Che ci fosse un collegamento diretto tra deforestazione, biodiversità e nuove epidemie è noto da decenni: degradando o cambiando l’uso di aree forestali si accelerano processi di estinzione o migrazione di alcune specie - mentre quelle che hanno maggior capacità di adattamento e resistenza, come ratti e pipistrelli, diventano vettori di patogeni trasmissibili attraverso il contatto alle persone.
Ricerche precedenti hanno dimostrato che i focolai di malattie come la sindrome respiratoria acuta grave (SARS) e l'influenza aviaria, che si trasmettono dagli animali all’uomo, sono aumentati negli ultimi decenni come risultato diretto di un maggiore contatto tra esseri umani, fauna selvatica e bestiame. Ad esempio, uno studio condotto dall’università californiana di Stanford ha scoperto che deforestazione e frammentazione degli habitat forestali in Uganda hanno aumentato i contatti diretti tra primati e persone: questo perchè i primi si sono spinti fuori dalla foresta alla ricerca di cibo, mentre i secondi si sono addentrati in queste aree per raccogliere legna.

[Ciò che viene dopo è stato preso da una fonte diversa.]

import Summits.QuantumFields.YangMills.Theorems.ForcedResponseSkewnessRunningCouplingCeilingLogCeilingOfFemtoToolkit
import Summits.QuantumFields.YangMills.Theorems.ForcedResponseSkewnessRunningCouplingCeilingScaleFreeOfMomentBounds
import HarnessLib

/-!
# Route `ForcedResponseSkewness`, crux `RunningCouplingCeiling` (stmt-QuantumFields-24275), line «pointwise-log-ceiling-r»:
# BOTH registered stubs from FEMTO-cube statements (body forms; route-independent)

Helper file (`--supports stmt-QuantumFields-24275`) of the width prover `ym-line-frs-p3` (g5).  The registered skeleton
`Cruxes/RunningCouplingCeiling/Lines/pointwise_log_ceiling_r.lean` (lead `ym-line-frs-p1`) closes the crux modulo two
torus-level kernel statements along a pinned unit map: `stub_scaleFreeLocal : ScaleFreeLocalPinnedSigR` (`d⁸|torusCov| ≤ C₁(ℓ)`
at physical separation `≤ ℓ`) and `stub_logCeiling : LogCeilingSigR` (`d⁸|torusCov| ≤ C₀/log²(1/(a(β)d))` below half the unit).
Exactly as the lead's line «femto-collar» does for the deciding crux (`ContactKernelSigR ⇐ FBL ∧ NearCovLaw`), this file
expresses both through FEMTO-CUBE statements with frozen exteriors — the currency of the record's femto package
(`DlrCollarTransfer.FBL`, `FC2`) — for a fixed `(G, r, a)`:

* §1 `localScaleFree_of_fbl` — `FBL G r a →` the local scale-free bound (body of `ScaleFreeLocal[Pinned]SigR`):
  `DlrCollarTransfer.stub_collar` (`FBL → MomentBounds`) ∘ `localScaleFree_of_momentBounds` (p593932).
* §2 `logCeiling_of_femto` — scale-free bound at range `1/2` ∧ `FBL G r a` ∧ FEMTO LOG TWO-POINT LAW `→` the body of
  `LogCeilingSigR`.  The femto log two-point law (an explicit hypothesis — not a registered stub, not a literature fact) is the
  UPPER clause of the record's `FC2` with the asymptotic-freedom shape `Γ(s) = 1/log²(1/s)` and one scale-indexed collar
  `K(s)·‖y−x‖ ≤ depth` (`K ≥ 1`, `s·K(s) → 0`): on every femto cube, for ALL exteriors `η`,
  `‖y−x‖⁸ |kerCov_η(dens x, dens y)| ≤ C₂ / log²(1/(‖y−x‖·a(β)))`.  Mechanism: put the pair in ONE cube of physical size `≈ ℓ/4`
  around `x`; the femto law bounds the conditional covariance, `FBL` bounds the covariance of the conditional means by
  `4(C₁/D⁴)²` with `d/D ≤ 16s/(3ℓ)`, and `s⁸ log²(1/s) ≤ 1`; the range `[ℓ*, 1/2]` is covered by the scale-free bound.
The Sig-level / by-name compositions are in `…RunningCouplingCeilingOfFemto.lean`.

Physics remark (why the femto law is the right debt): an exterior forces a classical flux background `B(D) ≍ D⁻²` at depth
`D`, which contaminates `d⁸·Cov(dens x, dens y)` by `≍ ḡ²(s)(d/D)⁴`; the log² ceiling therefore needs `K(s) ≳ ḡ(s)^{-1/2}
≍ log^{1/4}(1/s)`, compatible with `s·K(s) → 0` — the same collar device as the record's `FC2`.  In the free (abelian,
non-running) curvature model the log clause FAILS (`…RunningCouplingCeilingGaussModel.gaussModel_not_logDecay`, p597038).

No summit is proved by any of this: the line is a CONDITIONAL rung line (leaf R2a `BalabanLadder.NT`, residual
`FloorWithScalingLimits` 24873); `stub_logCeiling` is only REDUCED to a femto statement; the Yang–Mills mass gap is NOT proved.
Refs: Georgii, Gibbs Measures (2011) Thm. 4.17 (DLR consistency); Bałaban, CMP 122 (1989) (running coupling, effective
actions); Magnen–Rivasseau–Sénéor, CMP 155 (1993).
-/

set_option autoImplicit false

noncomputable section

namespace Summit.QuantumFields.YangMills.Cruxes.RunningCouplingCeiling.Pointwise

open scoped SchwartzMap
open MeasureTheory Filter Topology
open Literature.MathematicalPhysics.QuantumFieldTheory Literature.MathematicalPhysics.QuantumLattice
open Literature.Probability.LatticeModels
open Summit.QuantumFields.YangMills.Cruxes.OSLegsFromFemtoAndGap.DlrCollarTransfer
open Summit.QuantumFields.YangMills.Cruxes.OSLegsFromFemtoAndGap.DlrCollarTransfer.StubLower
  (exists_abs_dens_le le_depth_cube)
open Summit.QuantumFields.YangMills.Cruxes.NT.Reference (abs_torusCov_sub_torusE_kerCov_le dens_supp_window_of_depth_pos)
open Summit.QuantumFields.YangMills.Cruxes.ResponseLocalisation.Femto (abs_apply_le_norm)

/-! ## §1 The scale-free bound from the femto boundary law -/

section ScaleFree

variable {G : Type} [Group G] [TopologicalSpace G] [IsTopologicalGroup G] [CompactSpace G]
  [MeasurableSpace G] [BorelSpace G] (r : LatticeRep G)

/-- **Local scale-free kernel bound from the femto boundary law** (body form): `FBL G r a` gives `MomentBounds G r a`
(`DlrCollarTransfer.stub_collar`), whose `n = 2` instance is `d⁸|torusCov| ≤ C₁(ℓ)` at physical separation `≤ ℓ`, every `ℓ`
(`localScaleFree_of_momentBounds`, p593932). [folklore] -/
theorem localScaleFree_of_fbl {a : ℝ → ℝ} (ha : ∀ β, 0 < a β) (ha0 : Tendsto a atTop (𝓝 0)) (hF : FBL G r a)
    (ℓ : ℝ) (hℓ : 0 < ℓ) :
    ∃ C₁ : ℝ, ∃ n₀ : ℕ, ∃ β₀ : ℝ, ∀ β : ℝ, β₀ ≤ β → ∀ (L : ℕ) (x y : Fin 4 → ℤ),
      (n₀ : ℝ) ≤ torusDist L x y → a β * torusDist L x y ≤ ℓ →
        torusDist L x y ^ 8 * |torusCov G r β L x y| ≤ C₁ :=
  localScaleFree_of_momentBounds r ha ha0 (stub_collar G r a hF) ℓ hℓ

end ScaleFree


/-! ## §2 The log ceiling from the femto boundary law and a femto log two-point law -/

section Femto

variable {G : Type} [Group G] [TopologicalSpace G] [IsTopologicalGroup G] [CompactSpace G]
  [MeasurableSpace G] [BorelSpace G] (r : LatticeRep G)

/-- **The log ceiling from femto data (body form).**  For a unit map `a → 0⁺`: the local scale-free bound at range `1/2`
(`d⁸|torusCov| ≤ C₁'`), the femto boundary law `FBL G r a`, and the FEMTO LOG TWO-POINT LAW — on every femto cube
(`b·a(β) ≤ ℓ₂`), for EVERY exterior `η`, pairs `x, y` with `n₀ ≤ ‖y−x‖` at collar depth `K(s)·‖y−x‖ ≤ depth` (`s = ‖y−x‖·a(β)`,
`K ≥ 1`, `s·K(s) → 0`) have `‖y−x‖⁸ |kerCov_η(dens x, dens y)| ≤ C₂/log²(1/s)` — together give the running-coupling ceiling
`d⁸|torusCov β L x y| ≤ C₀/log²(1/(a(β)d))` for `n₀' ≤ d`, `a(β)d ≤ 1/2`, on all tori `a(β)·L ≥ Λ₀`.  One torus DLR step
through a cube of physical size `≈ ℓ/4` around `x` (`abs_torusCov_le_of_cube`): the femto law bounds the conditional
covariance, `FBL` the covariance of the conditional means (`4(C₁/D⁴)²`, `d/D ≤ 16s/(3ℓ)`, `s⁸log²(1/s) ≤ 1`); the range
`s ≥ ℓ*` is the scale-free bound. [folklore] -/
theorem logCeiling_of_femto {a : ℝ → ℝ} (ha : ∀ β, 0 < a β) (ha0 : Tendsto a atTop (𝓝 0))
    (hSF : ∃ C₁ : ℝ, ∃ n₁ : ℕ, ∃ β₁ : ℝ, ∀ β : ℝ, β₁ ≤ β → ∀ (L : ℕ) (x y : Fin 4 → ℤ),
      (n₁ : ℝ) ≤ torusDist L x y → a β * torusDist L x y ≤ 1 / 2 →
        torusDist L x y ^ 8 * |torusCov G r β L x y| ≤ C₁)
    (hF : FBL G r a)
    (hLog : ∃ (ℓ₂ C₂ β₂ : ℝ) (K : ℝ → ℝ) (n₀ : ℕ), 0 < ℓ₂ ∧ (∀ s, 1 ≤ K s) ∧
          Filter.Tendsto (fun s : ℝ => s * K s) (nhdsWithin 0 (Set.Ioi 0)) (nhds 0) ∧
          ∀ β : ℝ, β₂ ≤ β → ∀ (c : Fin 4 → ℤ) (b : ℕ), (b : ℝ) * a β ≤ ℓ₂ →
            ∀ (η : LGConfig 4 G) (x y : Fin 4 → ℤ), (n₀ : ℝ) ≤ ‖siteToE (y - x)‖ →
              K (‖siteToE (y - x)‖ * a β) * ‖siteToE (y - x)‖ ≤ (depth c b x : ℝ) →
              K (‖siteToE (y - x)‖ * a β) * ‖siteToE (y - x)‖ ≤ (depth c b y : ℝ) →
                ‖siteToE (y - x)‖ ^ 8 * |kerCov G r β c b η (dens G r x) (dens G r y)| ≤
                  C₂ / Real.log (1 / (‖siteToE (y - x)‖ * a β)) ^ 2) :
    ∃ C₀ : ℝ, ∃ n₀ : ℕ, ∃ β₀ Λ₀ : ℝ, ∀ β : ℝ, β₀ ≤ β → ∀ L : ℕ, Λ₀ ≤ a β * L →
      ∀ x ∈ box 4 L, ∀ y ∈ box 4 L,
        (n₀ : ℝ) ≤ torusDist L x y → a β * torusDist L x y ≤ 1 / 2 →
          torusDist L x y ^ 8 * |torusCov G r β L x y| ≤ C₀ / Real.log (1 / (a β * torusDist L x y)) ^ 2 := by
  obtain ⟨C₁', n₁, β₁, H1⟩ := hSF
  obtain ⟨C₁, βF, ℓ₁, p, hℓ₁, hC₁, HF⟩ := hF
  obtain ⟨ℓ₂, C₂, β₂, K, n₀, hℓ₂, hK1, hK0, H2⟩ := hLog
  -- the common femto range
  set ℓ : ℝ := min ℓ₁ ℓ₂ with hℓdef
  have hℓ : 0 < ℓ := lt_min hℓ₁ hℓ₂
  have hℓ₁' : ℓ ≤ ℓ₁ := min_le_left _ _
  have hℓ₂' : ℓ ≤ ℓ₂ := min_le_right _ _
  -- collar room: `s K(s) ≤ ℓ/16` for `0 < s < u`
  have hev : ∀ᶠ s in nhdsWithin (0 : ℝ) (Set.Ioi 0), s * K s ∈ Set.Iic (ℓ / 16) :=
    hK0.eventually (Iic_mem_nhds (by positivity))
  obtain ⟨u, hu, hU⟩ := mem_nhdsGT_iff_exists_Ioo_subset.1 hev
  have hu0 : 0 < u := hu
  -- the split point `ℓ*`
  set ls : ℝ := min (u / 2) (min (ℓ / 16) (1 / 2)) with hlsdef
  have hls0 : 0 < ls := lt_min (by positivity) (lt_min (by positivity) (by norm_num))
  have hlsu : ls < u := lt_of_le_of_lt (min_le_left _ _) (by linarith)
  have hlsℓ : ls ≤ ℓ / 16 := le_trans (min_le_right _ _) (min_le_left _ _)
  have hls1 : ls ≤ 1 / 2 := le_trans (min_le_right _ _) (min_le_right _ _)
  -- small lattice spacing
  obtain ⟨βa, Ha⟩ := Filter.eventually_atTop.1 (ha0.eventually (Iic_mem_nhds (show (0 : ℝ) < ℓ / 16 by positivity)))
  -- constants
  set A : ℝ := 4 * C₁ ^ 2 * (16 / (3 * ℓ)) ^ 8 with hAdef
  have hA : 0 ≤ A := by positivity
  refine ⟨max C₁' 0 * Real.log (1 / ls) ^ 2 + (max C₂ 0 + A), max (max n₀ n₁) 1,
    max (max β₁ βF) (max β₂ βa), ℓ + 1, fun β hβ L hL x _ y _ hn hd => ?_⟩
  have hβ₁ : β₁ ≤ β := le_trans (le_max_left _ _) (le_trans (le_max_left _ _) hβ)
  have hβF : βF ≤ β := le_trans (le_max_right _ _) (le_trans (le_max_left _ _) hβ)
  have hβ₂ : β₂ ≤ β := le_trans (le_max_left _ _) (le_trans (le_max_right _ _) hβ)
  have hβa : βa ≤ β := le_trans (le_max_right _ _) (le_trans (le_max_right _ _) hβ)
  have hα : 0 < a β := ha β
  have hαℓ : a β ≤ ℓ / 16 := Ha β hβa
  set d : ℝ := torusDist L x y with hddef
  have hn₀ : (n₀ : ℝ) ≤ d := le_trans (by exact_mod_cast (le_max_left n₀ n₁).trans (le_max_left _ 1)) hn
  have hn₁ : (n₁ : ℝ) ≤ d := le_trans (by exact_mod_cast (le_max_right n₀ n₁).trans (le_max_left _ 1)) hn
  have hd1 : (1 : ℝ) ≤ d := le_trans (by exact_mod_cast le_max_right (max n₀ n₁) 1) hn
  have hd0 : 0 < d := by linarith
  set s : ℝ := a β * d with hsdef
  have hs0 : 0 < s := mul_pos hα hd0
  have hs1 : s ≤ 1 / 2 := hd
  have hlog2 : 0 < Real.log (1 / s) := Real.log_pos (by rw [lt_div_iff₀ hs0]; linarith)
  have hlogls : 0 < Real.log (1 / ls) := Real.log_pos (by rw [lt_div_iff₀ hls0]; linarith)
  -- it suffices to bound `d⁸|Cov|·log²(1/s)`
  rw [le_div_iff₀ (pow_pos hlog2 2)]
  rcases le_or_gt ls s with hcase | hcase
  · -- scale-free range `ℓ* ≤ s ≤ 1/2`
    have h1 := H1 β hβ₁ L x y hn₁ hd
    have hlogle : Real.log (1 / s) ≤ Real.log (1 / ls) :=
      Real.log_le_log (by positivity) (by rw [div_le_div_iff₀ hs0 hls0]; linarith)
    have hsq : Real.log (1 / s) ^ 2 ≤ Real.log (1 / ls) ^ 2 := by gcongr
    have hnn : 0 ≤ d ^ 8 * |torusCov G r β L x y| := by positivity
    calc d ^ 8 * |torusCov G r β L x y| * Real.log (1 / s) ^ 2
        ≤ max C₁' 0 * Real.log (1 / ls) ^ 2 := by
          exact mul_le_mul (h1.trans (le_max_left _ _)) hsq (sq_nonneg _) (le_max_right _ _)
      _ ≤ max C₁' 0 * Real.log (1 / ls) ^ 2 + (max C₂ 0 + A) :=
          le_add_of_nonneg_right (add_nonneg (le_max_right _ _) hA)
  · -- femto range `s < ℓ*`: one DLR step through the cube of radius `R` around `x`
    have hsK : s * K s ≤ ℓ / 16 := hU ⟨hs0, hcase.trans hlsu⟩
    have hsℓ : s ≤ ℓ / 16 := (hcase.le).trans hlsℓ
    have hα2 : a β ≤ 1 / 2 := le_trans (le_mul_of_one_le_right hα.le hd1) hd
    obtain ⟨R, hRdef⟩ : ∃ R : ℕ, R = ⌊ℓ / (4 * a β)⌋₊ := ⟨_, rfl⟩
    have hRle : (R : ℝ) ≤ ℓ / (4 * a β) := by rw [hRdef]; exact Nat.floor_le (by positivity)
    obtain ⟨hfem, hD₀, hD3, hq16, hdD⟩ := femto_cube_room hα hαℓ hℓ hs0 hsℓ hsdef hRdef
    have hfem₁ : ((2 * R + 1 : ℕ) : ℝ) * a β ≤ ℓ₁ := hfem.trans hℓ₁'
    have hfem₂ : ((2 * R + 1 : ℕ) : ℝ) * a β ≤ ℓ₂ := hfem.trans hℓ₂'
    have hRL : 2 * R + 1 + 3 ≤ 2 * L + 1 := femto_cube_fits hα hα2 hℓ hRle hL
    -- the cyclic representative `w` of `y − x`; both sites deep in the cube
    obtain ⟨w, hwdef⟩ : ∃ w : Fin 4 → ℤ, w = fun k : Fin 4 => ((((y k - x k : ℤ) : ZMod (2 * L + 1))).valMinAbs : ℤ) :=
      ⟨_, rfl⟩
    have hnw : ‖siteToE w‖ = d := by rw [hwdef, norm_wrep']
    have hwj : ∀ j, |(((x + w) j : ℤ) : ℝ) - x j| ≤ d := fun j => by
      have : (((x + w) j : ℤ) : ℝ) - x j = ((w j : ℤ) : ℝ) := by push_cast [Pi.add_apply]; ring
      rw [this, ← hnw]
      exact abs_apply_le_norm w j
    have hxj : ∀ j, |((x j : ℤ) : ℝ) - x j| ≤ (0 : ℝ) := fun j => by simp
    obtain ⟨D, hDdef⟩ : ∃ D : ℝ, D = (R : ℝ) + 1 - d := ⟨_, rfl⟩
    rw [← hDdef] at hD₀ hD3 hdD
    have hDpos : 0 < D := lt_of_lt_of_le (by norm_num) hD3
    have hdepxw : D ≤ (depth (fun j => x j - R) (2 * R + 1) (x + w) : ℝ) := by
      rw [hDdef]; exact le_depth_cube x (x + w) R hwj
    have hdepx : D ≤ (depth (fun j => x j - R) (2 * R + 1) x : ℝ) := by
      have := le_depth_cube x x R hxj
      rw [hDdef]
      linarith [hd0]
    have hdepxw2 : 2 ≤ depth (fun j => x j - R) (2 * R + 1) (x + w) := by
      have : (2 : ℝ) ≤ (depth (fun j => x j - R) (2 * R + 1) (x + w) : ℝ) := by linarith
      exact_mod_cast this
    have hdepx2 : 2 ≤ depth (fun j => x j - R) (2 * R + 1) x := by
      have : (2 : ℝ) ≤ (depth (fun j => x j - R) (2 * R + 1) x : ℝ) := by linarith
      exact_mod_cast this
    -- FBL: one-point kernel means within `C₁/D⁴` of `p β`
    have hpow : ∀ {t : ℝ}, D ≤ t → C₁ / t ^ 4 ≤ C₁ / D ^ 4 := fun ht =>
      div_le_div_of_nonneg_left hC₁ (pow_pos hDpos 4) (pow_le_pow_left₀ hDpos.le ht 4)
    have hB₁ : ∀ η, |kerE G r β (fun j => x j - R) (2 * R + 1) η (dens G r x) - p β| ≤ C₁ / D ^ 4 := fun η =>
      (HF β hβF _ _ hfem₁ η x hdepx2).trans (hpow hdepx)
    have hB₂ : ∀ η, |kerE G r β (fun j => x j - R) (2 * R + 1) η (dens G r (x + w)) - p β| ≤ C₁ / D ^ 4 := fun η =>
      (HF β hβF _ _ hfem₁ η (x + w) hdepxw2).trans (hpow hdepxw)
    -- the femto log law: conditional covariance `≤ C₂/(d⁸ log²(1/s))`
    have hsub : x + w - x = w := add_sub_cancel_left x w
    have hds : d * a β = s := by rw [hsdef, mul_comm]
    have hKd : K (‖siteToE (x + w - x)‖ * a β) * ‖siteToE (x + w - x)‖ ≤ D := by
      rw [hsub, hnw, hds]
      have hdsa : d = s / a β := by rw [hsdef]; field_simp
      have e1 : K s * d = (s * K s) / a β := by rw [hdsa]; ring
      rw [e1]
      calc s * K s / a β ≤ (ℓ / 16) / a β := div_le_div_of_nonneg_right hsK hα.le
        _ ≤ 3 * ℓ / (16 * a β) := hq16
        _ ≤ D := hD₀
    have hC : ∀ η, |kerCov G r β (fun j => x j - R) (2 * R + 1) η (dens G r x) (dens G r (x + w))| ≤
        C₂ / (d ^ 8 * Real.log (1 / s) ^ 2) := fun η => by
      have h := H2 β hβ₂ _ _ hfem₂ η x (x + w) (by rw [hsub, hnw]; exact hn₀) (hKd.trans hdepx) (hKd.trans hdepxw)
      rw [hsub, hnw, hds] at h
      rw [le_div_iff₀ (mul_pos (pow_pos hd0 8) (pow_pos hlog2 2))]
      calc |kerCov G r β (fun j => x j - R) (2 * R + 1) η (dens G r x) (dens G r (x + w))| *
            (d ^ 8 * Real.log (1 / s) ^ 2)
          = d ^ 8 * |kerCov G r β (fun j => x j - R) (2 * R + 1) η (dens G r x) (dens G r (x + w))| *
              Real.log (1 / s) ^ 2 := by ring
        _ ≤ C₂ / Real.log (1 / s) ^ 2 * Real.log (1 / s) ^ 2 := mul_le_mul_of_nonneg_right h (sq_nonneg _)
        _ = C₂ := div_mul_cancel₀ C₂ (pow_pos hlog2 2).ne'
    -- one DLR step, periodicity, bookkeeping
    have hpair := abs_torusCov_le_of_cube r β x w R L hRL
      (one_le_two.trans hdepx2) (one_le_two.trans hdepxw2) hB₁ hB₂ hC
    have hper : torusCov G r β L x y = torusCov G r β L x (x + w) := by
      rw [hwdef]; exact torusCov_eq_torusCov_add_wrep r β L x y
    have hmain := femto_bookkeeping hd0 hDpos hℓ hs0 (by linarith) hlog2 hdD hpair
    rw [hper]
    have h0 : 0 ≤ max C₁' 0 * Real.log (1 / ls) ^ 2 := by positivity
    have hA' : C₂ + 4 * C₁ ^ 2 * (16 / (3 * ℓ)) ^ 8 ≤ max C₂ 0 + A := by
      rw [hAdef]; exact add_le_add (le_max_left C₂ 0) le_rfl
    exact (hmain.trans hA').trans (le_add_of_nonneg_left h0)

end Femto

end Summit.QuantumFields.YangMills.Cruxes.RunningCouplingCeiling.Pointwise

end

In un’altra pubblicazione, sono stati raccolti più di 3.2 milioni di casi da diverse centinaia di studi ecologici in siti in tutto il mondo, spaziando dalle foreste, ai terreni coltivati e alle città; analizzando questi dati, i ricercatori hanno scoperto che il numero delle specie note come vettori di malattie trasmissibili all'uomo - tra questi, 143 mammiferi come pipistrelli, roditori e vari primati - aumentava con il cambiamento del paesaggio da naturale a urbano, e con la conseguente diminuzione della biodiversità.
Fermare la deforestazione quindi può ridurre la nostra esposizione a nuovi disastri, ma contribuisce a limitare anche la diffusione di una lunga lista di altre malattie derivate dagli habitat della foresta pluviale, tra cui Zika, Nipah, malaria, colera e HIV.
Oltre a trovare soluzioni immediate come vaccini o cure, il prossimo passo è quindi esaminare la probabilità di trasmissione della malattia alla popolazione umana: esistono già alcuni lavori di questo tipo, effettuati per le epidemie di virus Ebola in Africa, in cui sono state create mappe di rischio basate sulle tendenze di sviluppo, la presenza di probabili specie ospiti e fattori socio-economici che determinano il ritmo con cui un virus potrebbe diffondersi una volta trasmesso alla popolazione.
Questa analisi permette di individuare le aree dove intervenire, con piani di prevenzione che comprendano non solo il lato ambientale, ma anche quelli sociali ed economici, comprendendo e progettando i rischi sulla base delle relazioni tra fattori quali uso del suolo, clima e biodiversità. Il primo, inderogabile passo rimane tuttavia la definizione di strategie di utilizzo sostenibile delle risorse per evitare l’insorgere di nuove pandemie, attraverso un approccio olistico, che ricomprenda questioni di salute pubblica, ambiente e sviluppo sostenibile.